For certain calculations, GPUs may provide different advantages, since some machine learning algorithms are optimized to run significantly faster on GPUs. Consider whether you would benefit from running one or two long-running calculations on a GPU or if your work is better suited to running many jobs on CHTC’s available CPUs.
You may need to use different versions of your software, depending on whether or not you are using GPUs, as shown in the software section of this guide.
See our GPU guide for a summary of available GPUs.
Data size
Most machine learning/AI workflows require large datasets. If your job is using input data greater than 1 GB, you will need to stage the large datasets with our /staging file system or through ResearchDrive.
If you have a large dataset that has lots of small files (<1 GB each), you should transfer the dataset as one large file (i.e., .zip or .tar.gz). Do not transfer a directory from /staging recursively. This ensures efficient file transfer and decreases the load on the system.
Read our data transfer guides:
- Use and transfer data in jobs on the HTC system
- Managing Large Data in HTC Jobs
- Directly transfer files between ResearchDrive and your jobs
Job length/duration
For CPU-only jobs, CHTC’s default job length is 72 hours.
For GPU jobs, the default job length is medium, which runs for a maximum duration of 24 hours. Read our GPU job guide for more information about GPU job length.
| Job type | Maximum runtime | Per-user limitation |
|---|---|---|
| Short | 12 hrs | 2/3 of CHTC GPU Lab GPUs |
| Medium | 24 hrs | 1/3 of CHTC GPU Lab GPUs |
| Long | 7 days | up to 4 GPUs in use |
If you need longer runtimes, contact CHTC staff get-help and/or consider implementing checkpointing into your jobs.
Test your workflow
Before you submitting your workflow, you should always test with a single job first. This will allow you to catch any bugs and errors in a manageable way, as well as reducing the usage of computational resources on failed jobs.
While every workflow looks different, follow our guidelines for development and testing.
- Consider runtime, disk space, memory, and GPU needs. The more (or specific) resources you need, the less of these jobs you will be able to have running at a time. Consider developing your scripts to use fewer or more generalized resources.
- Test with a subset of your data. Instead of using a large dataset (especially those >100 GB), use a smaller dataset to reduce resource usage and time to test.
Get more throughput by submitting multiple jobs
Do you have the ability to break your work into many independent pieces? (e.g., hyperparameter tuning, inference) If so, you can take advantage of CHTC’s capability to run many independent jobs at once, especially when each job is using a CPU. See our guide for running multiple jobs.
Improve your workflow
Once you’ve gotten a subset of your workflow going, it’s time to refine and improve your workflow! This section highlights how to get more out of the available resources (“do more with less”), monitor and organize runs, and/or create ensembles of models.

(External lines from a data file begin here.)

import Summits.CriticalPhenomena.PercolationContinuityZ3.Theorems.PercNearOneGluingNoHeavyQuantIndepBlobGapCalculus
import HarnessLib

/-!
# QUANT lane R8, T-DIB: the TWO-POINT (supporting-line) REDUCTION of the heavy side — `P(N ≥ j+1) = E[TL_S(j+1−N_H)]`
# is at least the value at `m_H = E[N_H]` of any affine minorant of `n ↦ TL_S(j+1−n)` on `[0, A_H]`

builds on p205010 (kernel theorem, internal audit signed; external expert review pending)

Support file (`--supports stmt-CriticalPhenomena-4575`), QUANT lane seat prim-quant-p1 (gen 12); memo
`run/shared/lean/prim/quant/P1-SURPLUS.md` §23.  Theorems only; no definitions, no sorries, standard axioms.  Vocabulary of lead g16's
gap calculus (`…QuantIndepBlobGapCalculus`): restricted product-Bernoulli law of a finset `U` of blobs with restricted tail
`TL_U(t) = Σ_{s ⊆ U} w_U(s)·𝟙[t ≤ Σ_{k∈s} a k]`, `tailU_insert`, `tailU_univ`.

THE REDUCTION.  Split the blobs into an arbitrary finset `S` (in the application: the sub-floor blobs, possibly with companions) and
its complement `H = Sᶜ` (the heavy blobs).  Conditioning on the blobs of `H`,
`P(N ≥ j+1) = Σ_{h ⊆ H} w_H(h)·TL_S(j + 1 − a(h)) = E[f(N_H)]`, `f(n) := TL_S(j+1−n)` (truncated subtraction: `f(n) = 1` for `n ≥ j+1`),
`N_H` the open mass of `H`, `E[N_H] = m_H = Σ_{k∈H} a k·p k`.  Hence for EVERY affine function `α + β·n` lying below `f` on the integers
`0 ≤ n ≤ A_H = Σ_{k ∈ H} a k` one has `P(N ≥ j+1) ≥ α + β·m_H` (Jensen for affine functions is an identity; no sign condition on `β`, no
floor condition on the gates of `H`).  Equivalently (finite convex duality in one variable, `exists_line_of_chords`): `P(N ≥ j+1)` is at
least the value at `m_H` of the greatest convex minorant of `f` on `{0, …, A_H}`, i.e. it suffices that EVERY CHORD of `f` through
`m_H` lies above the floor: `x·(n₂ − n₁) ≤ (n₂ − m_H)·f(n₁) + (m_H − n₁)·f(n₂)` for all integers `n₁ < m_H < n₂ ≤ A_H` (and `x ≤ f(m_H)` if
`m_H` is an integer).  The chord through `(n₁, n₂)` is the row for the system in which the whole heavy side is replaced by a sure mass `n₁`
plus ONE pseudo-blob of size `n₂ − n₁` and gate `(m_H − n₁)/(n₂ − n₁)` — so the heavy side of Conjecture DIB\* (`…QuantDIBStar`) is
reduced to at most one blob.

* `Quant.IndepBlob.tailU_union_line` — the inductive form: an affine minorant of `n ↦ TL_S(t − n)` on `n ≤ N₀` gives
  `α + β·(n + m_H) ≤ TL_{S ∪ H}(t − n)` for every finset `H` disjoint from `S` (gates of `H` in `[0,1]`) and `n + A_H ≤ N₀`.
* `Quant.IndepBlob.tail_ge_of_heavyLine` — **the supporting-line certificate**: `α + β n ≤ TL_S(j+1−n)` for `n ≤ Σ_{k∉S} a k` and
  `x ≤ α + β·Σ_{k∉S} a k·p k` ⟹ `x ≤ P(N ≥ j+1)`.
* `Quant.IndepBlob.exists_line_of_chords` — one-variable convex duality on a finite set: if every chord of `f` through `m ∈ [0, A]`
  lies above `x` (and `x ≤ f(m)` when `m` is an integer) then some affine minorant of `f` on `{0, …, A}` has value `≥ x` at `m`.
* `Quant.IndepBlob.tail_ge_of_heavyChords` — **the two-point (chord) certificate**: `x ≤ P(N ≥ j+1)` as soon as every chord of
  `n ↦ TL_S(j+1−n)` through `m_H` over `[0, Σ_{k∉S} a k]` lies above `x`.

NUMERICS (this seat, `run/shared/lean/prim/quant/prim-quant-p1-g12/evidence/num/e7*.py`, `e8_chords.py`, `e11_largej.py`): with
`S =` the sub-floor blobs, the chord certificate holds on EVERY sampled instance of the open corner of DIB\* (`x > 1/2`, heavy total
`≤ 2j`, discounted credit `> 2j`) in which the least reliable light blob is not mergeable (p1 g11's graded-merge row covers the rest):
`≈ 1.3·10⁵` random instances with 1–5 light blobs, `j ≤ 300`, plus `1 900` adversarially optimised integer cells — 0 failures, minimal
margin `0.22·(1 − x)` = the true extremal margin of DIB\* (three tied blobs at `x ↓ 2/3`, where the chord bound is exact).  The binding
chord is `(0, A_H)` (one pseudo-blob of size `A_H`, gate `m_H/A_H ≥ x`) in 88 % of the instances.  Nearest prior art searched (corpus
fts + vec, galaxy `Jensen|two-point distribution|extremal moment`): the two-point extremality of a one-moment constraint is textbook
(Karlin–Studden type); its use as a heavy-side reduction for the gluing rows is [this work].  The rows served:
[cite: KozmaNitzan2024, Conjecture 3 (p. 15)].
-/

namespace Summit.CriticalPhenomena.PercolationContinuityZ3.Theorems

namespace Quant

namespace IndepBlob

open Finset

variable {κ : Type*} [DecidableEq κ]

/-! ### 1. Affine minorants pass through the heavy side -/

/-- **The inductive form of the supporting-line reduction.**  Let `S` be a finset of blobs, `t` a level and `α + β·n` an affine
function with `α + β·n ≤ TL_S(t − n)` for all `n ≤ N₀` (truncated subtraction).  Then for every finset `H` disjoint from `S` whose
gates lie in `[0,1]` and every `n` with `n + Σ_{k∈H} a k ≤ N₀`:
`α + β·(n + Σ_{k∈H} a k·p k) ≤ TL_{S ∪ H}(t − n)` — conditioning on one blob of `H` at a time (`tailU_insert`), the affine function
passes through the average exactly. [this work] -/
theorem tailU_union_line (p : κ → ℝ) (a : κ → ℕ) (S : Finset κ) (t N₀ : ℕ) (α β : ℝ)
    (hline : ∀ n : ℕ, n ≤ N₀ → α + β * n ≤
      ∑ s ∈ S.powerset, (∏ i ∈ S, (if i ∈ s then p i else 1 - p i)) * (if t - n ≤ ∑ i ∈ s, a i then (1 : ℝ) else 0))
    (H : Finset κ) (hdisj : Disjoint S H) (hp0 : ∀ k ∈ H, 0 ≤ p k) (hp1 : ∀ k ∈ H, p k ≤ 1) :
    ∀ n : ℕ, n + ∑ k ∈ H, a k ≤ N₀ → α + β * (n + ∑ k ∈ H, (a k : ℝ) * p k) ≤
      ∑ s ∈ (S ∪ H).powerset, (∏ i ∈ S ∪ H, (if i ∈ s then p i else 1 - p i)) *
        (if t - n ≤ ∑ i ∈ s, a i then (1 : ℝ) else 0) := by
  induction H using Finset.induction_on with
  | empty =>
    intro n hn
    simp only [Finset.union_empty, Finset.sum_empty, add_zero] at hn ⊢
    exact hline n hn
  | @insert k H hkH ih =>
    intro n hn
    have hdisj' : Disjoint S H := Finset.disjoint_of_subset_right (Finset.subset_insert k H) hdisj
    have hp0' : ∀ i ∈ H, 0 ≤ p i := fun i hi => hp0 i (Finset.mem_insert_of_mem hi)
    have hp1' : ∀ i ∈ H, p i ≤ 1 := fun i hi => hp1 i (Finset.mem_insert_of_mem hi)
    have ih' := ih hdisj' hp0' hp1'
    have hkS : k ∉ S := fun h => Finset.disjoint_left.mp hdisj h (Finset.mem_insert_self k H)
    have hkSH : k ∉ S ∪ H := by
      rw [Finset.mem_union]; exact fun h => h.elim hkS hkH
    have hset : S ∪ insert k H = insert k (S ∪ H) := by
      ext i; simp only [Finset.mem_union, Finset.mem_insert]; tauto
    rw [hset, tailU_insert p a (S ∪ H) k hkSH (t - n)]
    rw [Finset.sum_insert hkH] at hn
    rw [Finset.sum_insert hkH]
    have hsub : t - n - a k = t - (n + a k) := by omega
    rw [hsub]
    have h1 := ih' (n + a k) (by omega)
    have h2 := ih' n (by omega)
    have hq0 : 0 ≤ p k := hp0 k (Finset.mem_insert_self k H)
    have hq1 : 0 ≤ 1 - p k := by linarith [hp1 k (Finset.mem_insert_self k H)]
    have hc1 := mul_le_mul_of_nonneg_left h1 hq0
    have hc2 := mul_le_mul_of_nonneg_left h2 hq1
    have hid : α + β * (↑n + (↑(a k) * p k + ∑ k ∈ H, (a k : ℝ) * p k)) =
        p k * (α + β * (((n + a k : ℕ) : ℝ) + ∑ k ∈ H, (a k : ℝ) * p k)) +
          (1 - p k) * (α + β * (↑n + ∑ k ∈ H, (a k : ℝ) * p k)) := by
      push_cast; ring
    rw [hid]
    linarith

/-- **THE SUPPORTING-LINE CERTIFICATE.**  Gates in `[0,1]`; `S` any finset of blobs (the "light side"); `A' = Σ_{k ∉ S} a k` and
`m' = Σ_{k ∉ S} a k·p k` the total size and the mean open mass OFF `S`.  If an affine function lies below `n ↦ TL_S(j + 1 − n)` on the
integers `0 ≤ n ≤ A'` and has value `≥ x` at `m'`, then `x ≤ P(N ≥ j+1)` for the whole system:
`P(N ≥ j+1) = E[TL_S(j+1−N_{Sᶜ})] ≥ E[α + β N_{Sᶜ}] = α + β·m' ≥ x`. [this work] -/
theorem tail_ge_of_heavyLine [Fintype κ] (p : κ → ℝ) (a : κ → ℕ) (hp0 : ∀ i, 0 ≤ p i) (hp1 : ∀ i, p i ≤ 1)
    (S : Finset κ) (j : ℕ) (x α β : ℝ)
    (hline : ∀ n : ℕ, n ≤ ∑ k ∈ Sᶜ, a k → α + β * n ≤
      ∑ s ∈ S.powerset, (∏ i ∈ S, (if i ∈ s then p i else 1 - p i)) * (if j + 1 - n ≤ ∑ i ∈ s, a i then (1 : ℝ) else 0))
    (hm : x ≤ α + β * ∑ k ∈ Sᶜ, (a k : ℝ) * p k) :
    x ≤ ∑ s : Finset κ, (∏ i, (if i ∈ s then p i else 1 - p i)) * (if j + 1 ≤ ∑ i ∈ s, a i then (1 : ℝ) else 0) := by
  have h := tailU_union_line p a S (j + 1) (∑ k ∈ Sᶜ, a k) α β hline Sᶜ disjoint_compl_right
    (fun k _ => hp0 k) (fun k _ => hp1 k) 0 (by simp)
  simp only [Nat.cast_zero, zero_add, Nat.sub_zero] at h
  rw [Finset.union_compl, tailU_univ] at h
  exact le_trans hm h

/-! ### 2. Chords through the mean: one-variable convex duality on a finite set -/

/-- **Chords above the floor give a supporting line.**  `f : ℕ → ℝ`, `m` real (in the application `0 ≤ m ≤ A`).  If `x ≤ f(n)` whenever the integer `n ≤ A` equals
`m`, and every chord of `f` through `m` lies above `x` — `x·(n₂ − n₁) ≤ (n₂ − m)·f(n₁) + (m − n₁)·f(n₂)` for all integers
`n₁ < m < n₂ ≤ A` — then there is an affine function `α + β·n ≤ f(n)` on `0 ≤ n ≤ A` with `x ≤ α + β·m`.  (The line through `(m, x)`
with slope `β = min_{n₂ > m} (f(n₂) − x)/(n₂ − m)`; the chord condition says every `n₁ < m` lies above it.) [this work] -/
theorem exists_line_of_chords (f : ℕ → ℝ) (A : ℕ) (m x : ℝ)
    (hint : ∀ n : ℕ, n ≤ A → (n : ℝ) = m → x ≤ f n)
    (hchord : ∀ n₁ n₂ : ℕ, (n₁ : ℝ) < m → m < (n₂ : ℝ) → n₂ ≤ A →
      x * ((n₂ : ℝ) - n₁) ≤ ((n₂ : ℝ) - m) * f n₁ + (m - n₁) * f n₂) :
    ∃ α β : ℝ, (∀ n : ℕ, n ≤ A → α + β * n ≤ f n) ∧ x ≤ α + β * m := by
  classical
  -- the integers above `m` in `[0, A]`
  set Shi : Finset ℕ := (Finset.range (A + 1)).filter (fun n => m < (n : ℝ)) with hShi
  by_cases hhi : Shi.Nonempty
  · -- slope = the least upper slope
    obtain ⟨n₂, hn₂mem, hn₂min⟩ := Finset.exists_min_image Shi (fun n => (f n - x) / ((n : ℝ) - m)) hhi
    have hn₂' : n₂ ≤ A ∧ m < (n₂ : ℝ) := by
      rw [hShi, Finset.mem_filter, Finset.mem_range] at hn₂mem; exact ⟨by omega, hn₂mem.2⟩
    set β : ℝ := (f n₂ - x) / ((n₂ : ℝ) - m) with hβ
    refine ⟨x - β * m, β, fun n hn => ?_, by linarith⟩
    have hd₂ : 0 < (n₂ : ℝ) - m := by linarith [hn₂'.2]
    rcases lt_trichotomy (n : ℝ) m with hlt | heq | hgt
    · -- `n < m`: the chord `(n, n₂)`
      have hc := hchord n n₂ hlt hn₂'.2 hn₂'.1
      have hβeq : β * ((n₂ : ℝ) - m) = f n₂ - x := by rw [hβ]; field_simp
      -- `x (n₂ − n) ≤ (n₂ − m) f n + (m − n) f n₂` and `f n₂ = x + β (n₂ − m)`
      have hd₁ : 0 < m - (n : ℝ) := by linarith
      nlinarith [hc, hβeq, hd₁, hd₂]
    · have := hint n hn heq
      rw [heq]
      linarith
    · -- `n > m`: the slope to `n` is at least `β`
      have hnmem : n ∈ Shi := by
        rw [hShi, Finset.mem_filter, Finset.mem_range]; exact ⟨by omega, hgt⟩
      have hle := hn₂min n hnmem
      have hdn : 0 < (n : ℝ) - m := by linarith
      have h1 : β ≤ (f n - x) / ((n : ℝ) - m) := hle
      rw [le_div_iff₀ hdn] at h1
      linarith
  · -- no integer above `m` in range: `m = A`; use the largest lower slope (or slope 0)
    set Slo : Finset ℕ := (Finset.range (A + 1)).filter (fun n => (n : ℝ) < m) with hSlo
    by_cases hlo : Slo.Nonempty
    · obtain ⟨n₁, hn₁mem, hn₁max⟩ := Finset.exists_max_image Slo (fun n => (x - f n) / (m - (n : ℝ))) hlo
      have hn₁' : n₁ ≤ A ∧ (n₁ : ℝ) < m := by
        rw [hSlo, Finset.mem_filter, Finset.mem_range] at hn₁mem; exact ⟨by omega, hn₁mem.2⟩
      set β : ℝ := (x - f n₁) / (m - (n₁ : ℝ)) with hβ
      refine ⟨x - β * m, β, fun n hn => ?_, by linarith⟩
      rcases lt_trichotomy (n : ℝ) m with hlt | heq | hgt
      · have hnmem : n ∈ Slo := by
          rw [hSlo, Finset.mem_filter, Finset.mem_range]; exact ⟨by omega, hlt⟩
        have hle := hn₁max n hnmem
        have hdn : 0 < m - (n : ℝ) := by linarith
        have h1 : (x - f n) / (m - (n : ℝ)) ≤ β := hle
        rw [div_le_iff₀ hdn] at h1
        linarith
      · have := hint n hn heq
        rw [heq]
        linarith
      · exact absurd ⟨n, by rw [hShi, Finset.mem_filter, Finset.mem_range]; exact ⟨by omega, hgt⟩⟩ hhi
    · -- neither below nor above: every integer `n ≤ A` equals `m`
      refine ⟨x, 0, fun n hn => ?_, by linarith⟩
      rcases lt_trichotomy (n : ℝ) m with hlt | heq | hgt
      · exact absurd ⟨n, by rw [hSlo, Finset.mem_filter, Finset.mem_range]; exact ⟨by omega, hlt⟩⟩ hlo
      · have := hint n hn heq
        linarith
      · exact absurd ⟨n, by rw [hShi, Finset.mem_filter, Finset.mem_range]; exact ⟨by omega, hgt⟩⟩ hhi

/-- **THE TWO-POINT (CHORD) CERTIFICATE.**  Gates in `[0,1]`; `S` any finset of blobs; `A' = Σ_{k∉S} a k`, `m' = Σ_{k∉S} a k·p k`
(so `0 ≤ m' ≤ A'`), `f(n) = TL_S(j + 1 − n)`.  If `x ≤ f(n)` for the integer `n = m'` (when `m'` is an integer) and every chord of
`f` through `m'` over `[0, A']` lies above `x`:
`x·(n₂ − n₁) ≤ (n₂ − m')·TL_S(j+1−n₁) + (m' − n₁)·TL_S(j+1−n₂)` for all integers `n₁ < m' < n₂ ≤ A'`,
then `x ≤ P(N ≥ j+1)`.  The chord `(n₁, n₂)` is the row for the system whose blobs off `S` are replaced by a sure mass `n₁` and ONE
blob of size `n₂ − n₁` and gate `(m' − n₁)/(n₂ − n₁)`: the heavy side of DIB\* reduces to a single pseudo-blob. [this work] -/
theorem tail_ge_of_heavyChords [Fintype κ] (p : κ → ℝ) (a : κ → ℕ) (hp0 : ∀ i, 0 ≤ p i) (hp1 : ∀ i, p i ≤ 1)
    (S : Finset κ) (j : ℕ) (x : ℝ)
    (hint : ∀ n : ℕ, n ≤ ∑ k ∈ Sᶜ, a k → (n : ℝ) = ∑ k ∈ Sᶜ, (a k : ℝ) * p k →
      x ≤ ∑ s ∈ S.powerset, (∏ i ∈ S, (if i ∈ s then p i else 1 - p i)) * (if j + 1 - n ≤ ∑ i ∈ s, a i then (1 : ℝ) else 0))
    (hchord : ∀ n₁ n₂ : ℕ, (n₁ : ℝ) < ∑ k ∈ Sᶜ, (a k : ℝ) * p k → (∑ k ∈ Sᶜ, (a k : ℝ) * p k) < (n₂ : ℝ) → n₂ ≤ ∑ k ∈ Sᶜ, a k →
      x * ((n₂ : ℝ) - n₁) ≤
        ((n₂ : ℝ) - ∑ k ∈ Sᶜ, (a k : ℝ) * p k) *
            (∑ s ∈ S.powerset, (∏ i ∈ S, (if i ∈ s then p i else 1 - p i)) *
              (if j + 1 - n₁ ≤ ∑ i ∈ s, a i then (1 : ℝ) else 0)) +
          ((∑ k ∈ Sᶜ, (a k : ℝ) * p k) - n₁) *
            (∑ s ∈ S.powerset, (∏ i ∈ S, (if i ∈ s then p i else 1 - p i)) *
              (if j + 1 - n₂ ≤ ∑ i ∈ s, a i then (1 : ℝ) else 0))) :
    x ≤ ∑ s : Finset κ, (∏ i, (if i ∈ s then p i else 1 - p i)) * (if j + 1 ≤ ∑ i ∈ s, a i then (1 : ℝ) else 0) := by
  set m : ℝ := ∑ k ∈ Sᶜ, (a k : ℝ) * p k with hm
  set A : ℕ := ∑ k ∈ Sᶜ, a k with hA
  obtain ⟨α, β, hline, hxm⟩ := exists_line_of_chords
    (fun n => ∑ s ∈ S.powerset, (∏ i ∈ S, (if i ∈ s then p i else 1 - p i)) *
      (if j + 1 - n ≤ ∑ i ∈ s, a i then (1 : ℝ) else 0)) A m x hint hchord
  exact tail_ge_of_heavyLine p a hp0 hp1 S j x α β hline hxm

end IndepBlob

end Quant

end Summit.CriticalPhenomena.PercolationContinuityZ3.Theorems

- Use automated workflows to manage your tasks (e.g. using DAGMan)
- Monitor your training with Weights and Biases—however, be aware of API key leakage.
- Use checkpointing to shorten your jobs and increase the number of jobs you can have running concurrently. This also makes your job resilient against job eviction and machine issues.
Gotchas and tips
- Check your job logs, especially during testing, to understand your usage (memory, CPU, disk, GPU memory). Use these values to optimize your resource requests.
- If your job is using the conda environment but not utilizing the GPU, check that you are specifying the gpu-specific version of
pytorch/tensorflow. - Unsure about something? Ask for help or give us feedback!
CUDA capability
The CUDA capability is a number that corresponds to the computational capability of NVIDIA devices and loosely correlates with GPU generation. There are considerations between versions of CUDA and capability. See Wikipedia for a matrix of compatibility.